On the lack of succulence in leguminous plants, with a side-note on Bignoniaceae
@tonyrebelo @ludwig_muller @jeremygilmore @botaneek @troos @brothernorbert @chantel @jeanphilippeb @jrebman @aaronliston @richardgill @jan-hendrik
Many thanks to Charles Stirton @charles_stirton for information useful in this Post.
Leguminous plants are extremely diverse worldwide, with nearly 23,000 spp. (https://www.kew.org/read-and-watch/legume-checklist), and various growth-forms from low herbaceous plants through lianas to tall trees.
The form and texture of foliage is also extremely diverse, ranging from simple leaves to bipinnately compound leaves on the one hand, and phyllodes (modified petioles = leaf-stalks) expanded into a leaf-like surface in place of true leaves, on the other.
However, leguminous plants are remarkably lacking in succulent species.
(I use the term 'succulent' in the xerophytic sense, rather than in the sense of soft, watery foliage of short-lived herbaceous plants such as cultivated lettuce.)
I think that one of the reasons why few naturalists have noticed the systematic aversion to succulence in leguminous plants is a poor grasp of the real nature of succulence.
It comes easily to naturalists raised in, for example, southern Africa to recognise a succulent syndrome. They experience so many examples, in so many different families (Asphodelaceae, Mesembryanthemaceae, Aizoaceae, Asteraceae, Euphorbiaceae, Asclepiadaceae, Vitaceae, etc.).
However, such recognition might elude Australian naturalists, because virtually the only succulent plants in Australia are halophytes (https://en.wikipedia.org/wiki/Halophyte). And American cactuses, although truly succulent, are unrepresentative of foliar succulence.
The following are among the few legumes fleshy enough even to approach qualifying as succulent.

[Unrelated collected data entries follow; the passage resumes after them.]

import Literature.Probability.Process.PointStationaryTransfer
import Literature.MathematicalPhysics.StatisticalMechanics.MuGSC
import Literature.MathematicalPhysics.StatisticalMechanics.LennardJonesClusters
import Summits.AtomisticToContinuum.Crystallization.Theorems.PalmUnimodularRigidityMinimiserShellsEnergyFloorC
import HarnessLib

/-!
# Crux `IsometryAtoms.MinimisingLawsHaveAtoms` (stmt-AtomisticToContinuum-15776), line `perron_transfer`:
# stub `stub_allSitesOfRoot` — everything shows at the root

Registered stub 2d of the bridge `stub_palmEnergyTransitive` of `Lines/perron_transfer.lean`: if a
point-stationary law `P` on rooted configurations of `ℝ³`, almost surely carried by rooted `δ`-hard-core
configurations `μ = count|S` (`0 ∈ S`, `S` `δ`-separated), has root energy `h(μ) = ½ ∫ V_LJ(‖y‖) dμ ≤ e*`
almost surely (`e* = ⨅_Q e(Q)` the periodic ground-state energy per particle), then almost surely EVERY
site `p ∈ S` is `2e*`-bound: `Σ'_{q ∈ S, q ≠ p} V_LJ(dist p q) ≤ 2e*`.

Mechanism (all folklore):

* hard core ⇒ locally finite (`asr_count_restrict_floorNorm_lt_top`, packing
  `UniformlyDiscrete.finite_inter_closedBall`), so the Aldous–Lyons transfer
  `IsPointStationaryLaw.ae_forall_map_sub` ("everything shows at the root", [AldousLyons2007, Lemma 2.3])
  moves the a.s. bound `h ≤ e*` from the root to the configuration re-rooted at every point `p ∈ S`,
  `θ_p (count|S) = count|(S - p)` (`map_sub_count_restrict`);
* the root energy of `count|(S - p)` is the site sum at `p` (`asr_tsum_sites_eq_two_mul_rootEnergy`):
  the Bochner integral against the counting measure of the countable set `S - p` is the `tsum`
  (`setIntegral_countable`; integrability from the energy-floor machinery
  `integrable_of_lintegral_ofReal_ne_top`), re-indexed through the translation `S ≃ S - p`
  (`tsum_image`), and the root's own term `V_LJ(0) = 0` is dropped (`tsum_eq_tsum_sdiff_singleton`).
-/

noncomputable section

open MeasureTheory Set
open Literature.Probability.Process
open Literature.MathematicalPhysics.StatisticalMechanics (lennardJones lennardJones_zero rootEnergy
  rootEnergy_def UniformlyDiscrete UniformlyDiscrete.finite_inter_closedBall PeriodicConfiguration)
open Summit.AtomisticToContinuum.Crystallization.Theorems.MinimiserShells.Negative.Rootedness
  (countable_of_separated)
open Summit.AtomisticToContinuum.Crystallization.Theorems.PalmUnimodularRigidityMinimiserShells.EnergyFloor
  (measurable_lennardJones integrable_of_lintegral_ofReal_ne_top lintegral_pos_ne_top_of_hc
    lintegral_neg_le_of_hc)

namespace Summit.AtomisticToContinuum.Crystallization.Theorems.IsometryAtomsMinimisingLawsHaveAtoms

/-- **Hard core ⇒ locally finite.** The counting measure of a `δ`-separated set (`δ > 0`) of `ℝ³`
gives finite mass to every norm shell `{⌊‖z‖⌋₊ = n} ⊆ B̄(0, n + 1)` (packing:
`UniformlyDiscrete.finite_inter_closedBall`). [folklore] -/
private theorem asr_count_restrict_floorNorm_lt_top {S : Set (EuclideanSpace ℝ (Fin 3))} {δ : ℝ}
    (hδ : 0 < δ) (hS : ∀ x ∈ S, ∀ y ∈ S, x ≠ y → δ ≤ dist x y) (n : ℕ) :
    (Measure.count : Measure (EuclideanSpace ℝ (Fin 3))).restrict S
      ((fun z : EuclideanSpace ℝ (Fin 3) => ⌊‖z‖⌋₊) ⁻¹' {n}) < ⊤ := by
  rw [Measure.restrict_apply (measurableSet_floorNorm_preimage n)]
  refine (measure_mono ?_).trans_lt (Measure.count_apply_lt_top.2
    (UniformlyDiscrete.finite_inter_closedBall ⟨δ, hδ, hS⟩ (0 : EuclideanSpace ℝ (Fin 3))
      ((n : ℝ) + 1)))
  rintro z ⟨hz, hzS⟩
  exact ⟨hzS, floorNorm_preimage_subset_closedBall n hz⟩

/-- **Bochner integrals against `count|S` on a countable `S` are `tsum`s over `S`** (every singleton
has count-mass one). [folklore] -/
private theorem asr_integral_count_restrict_eq_tsum {S : Set (EuclideanSpace ℝ (Fin 3))}
    (hSc : S.Countable) {f : EuclideanSpace ℝ (Fin 3) → ℝ}
    (hf : Integrable f ((Measure.count : Measure (EuclideanSpace ℝ (Fin 3))).restrict S)) :
    ∫ y, f y ∂((Measure.count : Measure (EuclideanSpace ℝ (Fin 3))).restrict S) =
      ∑' y : S, f y := by
  rw [setIntegral_countable f hSc hf]
  simp only [count_real_singleton, one_smul]

/-- **The site sum at `p` is twice the root energy of the configuration re-rooted at `p`.** For a
`δ`-separated `S ⊆ ℝ³` (`δ > 0`) and `p ∈ S`:
`Σ'_{q ∈ S, q ≠ p} V_LJ(dist p q) = 2 · rootEnergy V_LJ (count|((· - p) '' S))` — the translate
`S - p ∋ 0` is `δ`-separated, so `y ↦ V_LJ(‖y‖)` is integrable against `count|(S - p)` and the
integral is the `tsum` over the countable set `S - p`, re-indexed by the translation and with the
vanishing root term `V_LJ(0) = 0` removed. [folklore] -/
private theorem asr_tsum_sites_eq_two_mul_rootEnergy {S : Set (EuclideanSpace ℝ (Fin 3))} {δ : ℝ}
    (hδ : 0 < δ) (hsep : ∀ x ∈ S, ∀ y ∈ S, x ≠ y → δ ≤ dist x y)
    {p : EuclideanSpace ℝ (Fin 3)} (hp : p ∈ S) :
    ∑' q : {q : EuclideanSpace ℝ (Fin 3) // q ∈ S ∧ q ≠ p}, lennardJones (dist p q.1) =
      2 * rootEnergy lennardJones ((Measure.count : Measure (EuclideanSpace ℝ (Fin 3))).restrict
        ((fun z : EuclideanSpace ℝ (Fin 3) => z - p) '' S)) := by
  -- the translate `S - p` is a rooted `δ`-hard-core configuration, and countable
  have hsep' : ∀ x ∈ (fun z : EuclideanSpace ℝ (Fin 3) => z - p) '' S,
      ∀ y ∈ (fun z : EuclideanSpace ℝ (Fin 3) => z - p) '' S, x ≠ y → δ ≤ dist x y := by
    rintro _ ⟨x, hx, rfl⟩ _ ⟨x', hx', rfl⟩ hne
    rw [dist_sub_right]
    exact hsep x hx x' hx' fun hxx' => hne (by rw [hxx'])
  have hhc : IsRootedHardCore δ ((Measure.count : Measure (EuclideanSpace ℝ (Fin 3))).restrict
      ((fun z : EuclideanSpace ℝ (Fin 3) => z - p) '' S)) :=
    ⟨(fun z : EuclideanSpace ℝ (Fin 3) => z - p) '' S, ⟨p, hp, sub_self p⟩, hsep', rfl⟩
  have hSc' : ((fun z : EuclideanSpace ℝ (Fin 3) => z - p) '' S).Countable :=
    countable_of_separated hδ hsep'
  -- `y ↦ V_LJ(‖y‖)` is integrable against `count|(S - p)` (energy-floor machinery)
  have hint : Integrable (fun y : EuclideanSpace ℝ (Fin 3) => lennardJones ‖y‖)
      ((Measure.count : Measure (EuclideanSpace ℝ (Fin 3))).restrict
        ((fun z : EuclideanSpace ℝ (Fin 3) => z - p) '' S)) :=
    integrable_of_lintegral_ofReal_ne_top (measurable_lennardJones.comp measurable_norm)
      (lintegral_pos_ne_top_of_hc hδ hhc)
      (((lintegral_neg_le_of_hc hδ hhc).trans_lt ENNReal.ofReal_lt_top).ne)
  -- drop the vanishing root term `q = p`
  have h1 : ∑' q : {q : EuclideanSpace ℝ (Fin 3) // q ∈ S ∧ q ≠ p}, lennardJones (dist p q.1) =
      ∑' q : S, lennardJones (dist p (q : EuclideanSpace ℝ (Fin 3))) := by
    have hpp : lennardJones (dist p p) = 0 := by rw [dist_self, lennardJones_zero]
    exact (tsum_eq_tsum_sdiff_singleton S (f := fun q => lennardJones (dist p q)) hpp).symm
  -- re-index through the translation `q ↦ q - p`
  have h2 : ∑' q : S, lennardJones (dist p (q : EuclideanSpace ℝ (Fin 3))) =
      ∑' y : (fun z : EuclideanSpace ℝ (Fin 3) => z - p) '' S,
        lennardJones ‖(y : EuclideanSpace ℝ (Fin 3))‖ := by
    rw [tsum_image (fun y : EuclideanSpace ℝ (Fin 3) => lennardJones ‖y‖) sub_left_injective.injOn]
    refine tsum_congr fun q => ?_
    rw [dist_comm, dist_eq_norm]
  -- the integral against `count|(S - p)` is the `tsum`
  rw [h1, h2, rootEnergy_def, asr_integral_count_restrict_eq_tsum hSc' hint]
  ring

/-- **Stub 2d of line `perron_transfer` — everything shows at the root.** If a point-stationary law
`P` on rooted configurations of `ℝ³`, almost surely carried by rooted `δ`-hard-core configurations
(`δ > 0`), has root energy `h(μ) ≤ e*` almost surely, then almost surely the sample is `count|S` with
`0 ∈ S`, `S` `δ`-separated, and EVERY site `p ∈ S` satisfies `Σ'_{q ∈ S, q ≠ p} V_LJ(dist p q) ≤ 2e*`:
hard core ⇒ locally finite, so the Aldous–Lyons transfer `IsPointStationaryLaw.ae_forall_map_sub`
gives `h(θ_p μ) ≤ e*` at every point `p` a.s.; `θ_p (count|S) = count|(S - p)`
(`map_sub_count_restrict`) and `2 h(count|(S - p))` is the site sum at `p`
(`asr_tsum_sites_eq_two_mul_rootEnergy`). [folklore; AldousLyons2007 §2, Lemma 2.3] -/
theorem stub_allSitesOfRoot : ∀ δ : ℝ, 0 < δ → ∀ P : MeasureTheory.Measure (MeasureTheory.Measure (EuclideanSpace ℝ (Fin 3))), (∀ᵐ μ ∂P, Literature.Probability.Process.IsRootedHardCore δ μ) → Literature.Probability.Process.IsPointStationaryLaw P → (∀ᵐ μ ∂P, Literature.MathematicalPhysics.StatisticalMechanics.rootEnergy Literature.MathematicalPhysics.StatisticalMechanics.lennardJones μ ≤ (⨅ Q : Literature.MathematicalPhysics.StatisticalMechanics.PeriodicConfiguration 3, Q.energyPerParticle Literature.MathematicalPhysics.StatisticalMechanics.lennardJones)) → ∀ᵐ μ ∂P, ∃ S : Set (EuclideanSpace ℝ (Fin 3)), (0 : EuclideanSpace ℝ (Fin 3)) ∈ S ∧ (∀ p ∈ S, ∀ q ∈ S, p ≠ q → δ ≤ dist p q) ∧ μ = (MeasureTheory.Measure.count : MeasureTheory.Measure (EuclideanSpace ℝ (Fin 3))).restrict S ∧ ∀ p ∈ S, ∑' q : {q : EuclideanSpace ℝ (Fin 3) // q ∈ S ∧ q ≠ p}, Literature.MathematicalPhysics.StatisticalMechanics.lennardJones (dist p q.1) ≤ 2 * ⨅ Q : Literature.MathematicalPhysics.StatisticalMechanics.PeriodicConfiguration 3, Q.energyPerParticle Literature.MathematicalPhysics.StatisticalMechanics.lennardJones := by
  intro δ hδ P hhc hst hE
  -- hard-core configurations are locally finite
  have hlf : ∀ᵐ μ ∂P, ∀ n : ℕ, μ ((fun z : EuclideanSpace ℝ (Fin 3) => ⌊‖z‖⌋₊) ⁻¹' {n}) < ⊤ := by
    filter_upwards [hhc] with μ hμ n
    obtain ⟨S, -, hsep, rfl⟩ := hμ
    exact asr_count_restrict_floorNorm_lt_top hδ hsep n
  -- everything shows at the root: `h(θ_y μ) ≤ e*` at every point `y` of `μ`, a.s.
  have hall := hst.ae_forall_map_sub hlf hE
  filter_upwards [hhc, hall] with μ hμ hallμ
  obtain ⟨S, h0, hsep, rfl⟩ := hμ
  refine ⟨S, h0, hsep, rfl, fun p hp => ?_⟩
  have hroot := hallμ p ((count_restrict_singleton_ne_zero_iff S p).2 hp)
  rw [map_sub_count_restrict S p] at hroot
  rw [asr_tsum_sites_eq_two_mul_rootEnergy hδ hsep hp]
  linarith

end Summit.AtomisticToContinuum.Crystallization.Theorems.IsometryAtomsMinimisingLawsHaveAtoms

end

At least three spp. of pea in the Fynbos Biome in South Africa, namely Aspalathus capitata (https://www.inaturalist.org/taxa/139720-Aspalathus-capitata), Aspalathus subtingens (https://www.inaturalist.org/taxa/580599-Aspalathus-subtingens), and Aspalathus pinguis (https://www.inaturalist.org/taxa/580554-Aspalathus-pinguis), have small but somewhat fleshy leaves. These are congeneric with rooibos tea (Aspalathus linearis, https://www.inaturalist.org/taxa/447656-Aspalathus-linearis), which has naturally dry leaves.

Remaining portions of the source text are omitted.